In a recent article in the Australian newspaper Bernard Salt, well known Australian demographer, pointed to ‘regional locations on the east coast – particularly between Bundaberg and Townsville in Queensland – where the jobs growth and money is at the moment. These areas are being driven by the masses of wealth concentrated in the mining communities’. The article predicted strong growth in towns such as Yeppoon and Bowen, in Central Queensland, and Esperance in southern Western Australia as the resources sector continues to surge. Your own due diligence as an investor is essential, if you are to profit from opportunities available in the market today. It is no good saying I should have invested in Western
Australia three years ago. Rather you need to look for the next potential massive growth location.

Other than finding the right growth location, investors can help to maximise their property portfolios by doing the following:

1. Creating the correct structures to protect their existing assets.

2. Learning how to access the tax benefits they are legally entitled to.

3. Seeking out and learning from mentors who have invested successfully themselves.

4. Accessing the best funding for their investment.

5. Buying investment property from a reputable source. We have all been made more aware of ‘rip offs’ that have occurred and still occur in the market place. It is in the buying of a property that we make our potential profit, so make sure you don’t pay inflated prices. Take responsibility for the due diligence on the Real Estate Agent, the developer, the marketers, even the investor clubs who all offer property at over inflated prices. The purchaser often still pays commissions of five per cent or more and it is not unheard of to find commissions of up to $40,000 being added to the purchase of a $300,000 property. Overpaying for an investment property can put you behind the eight ball from day one and it may take several years to make up the over inflated price,  leaving you unable to access equity to re invest.

6. Confirm the value of your proposed investment property. The lenders valuer is the best person to assess the true value of your property.
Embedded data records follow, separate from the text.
import Summits.HubbardSuperconductivity.HubbardSuperconductivity.Theorems.AnisotropyChordTransferFibre3FinXBSym

/-!
# Route `AnisotropyChord` / H0 rotor rung: FIN combined (rows `N₁` + C) certificate at `L = 18` — cell facts, part `ct`

Kernel facts `xbcCellAny 18 (49/50) 20 la lb (c, bn) = true` (via the symmetric-table evaluator `xbcCellAnyW` of `…FinXBSym`: `rw [← xbcCellAnyW_eq]; decide +kernel`, zero data) for 1 λ-cells of the per-`L` cover
(`…FinXCCover.xbcCheck`; cell design: p3 g6 (g5 generator) scratch `xbc_design.py`, mirrors `xb_mirror.py`/`xc_mirror.py`); assembled in `…FinXBCEighteen`.
Prover seat `hubbard-h0-rotor-p3` g5; helper for piece A = stmt-HubbardSuperconductivity-23918 of rung 19089 (`--supports`, helper class).
WHAT THIS IS NOT: nothing here proves superconductivity in the Hubbard model (rotor TARGET as worded stays FALSE, g15 verdict); kernel facts for the FIN certificate of two hypotheses (rows `N₁`, C) of ONE conditional reduction.  Tree imports only; no sorry, no new axioms.
-/

set_option linter.dupNamespace false

namespace Summit.HubbardSuperconductivity.HubbardSuperconductivity.Theorems.AnisotropyChord.Transfer.Fibre3

namespace FinXB

set_option maxHeartbeats 4000000 in
/-- kernel fact: cell 111 at `L = 18` (certified, c = (11/20 : ℚ), b = 17/20). [folklore] -/
theorem xbc18_111 : xbcCellAny 18 (49/50 : ℚ) 20 2638655755161528 2704622149040567 ((11/20 : ℚ), (17 : ℕ)) = true := by
  rw [← xbcCellAnyW_eq]
  decide +kernel

end FinXB

end Summit.HubbardSuperconductivity.HubbardSuperconductivity.Theorems.AnisotropyChord.Transfer.Fibre3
7. Rental income is an important element, make sure your property is going to appeal to the market, and that there is an ongoing demand for it.

8. The property cycle can help the investor to find properties poised for accelerated  growth. A great time to buy is at the end of a property slump and the beginning of an upturn. Now three years after the down turn at the end of 2003 in the eastern states of Australia. Melbourne and Brisbane are showing signs of recovery. There are a number of potential growth areas that will significantly outperform the market over the next five years. You need to have a balanced property investment portfolio, with some properties in more traditionally consistent growth locations, and some in the regional growth locations where demand way outstrips supply.

Buying investment property is not a short-term investment strategy; properties need to be  held for at least five years. After that period you will be in a position to know whether to retain the property or not. Advanced property investors end up with a portfolio of  properties they will never sell. In fact, they eventually plan for them to transfer to their children who in turn can benefit from the future income and equity growth.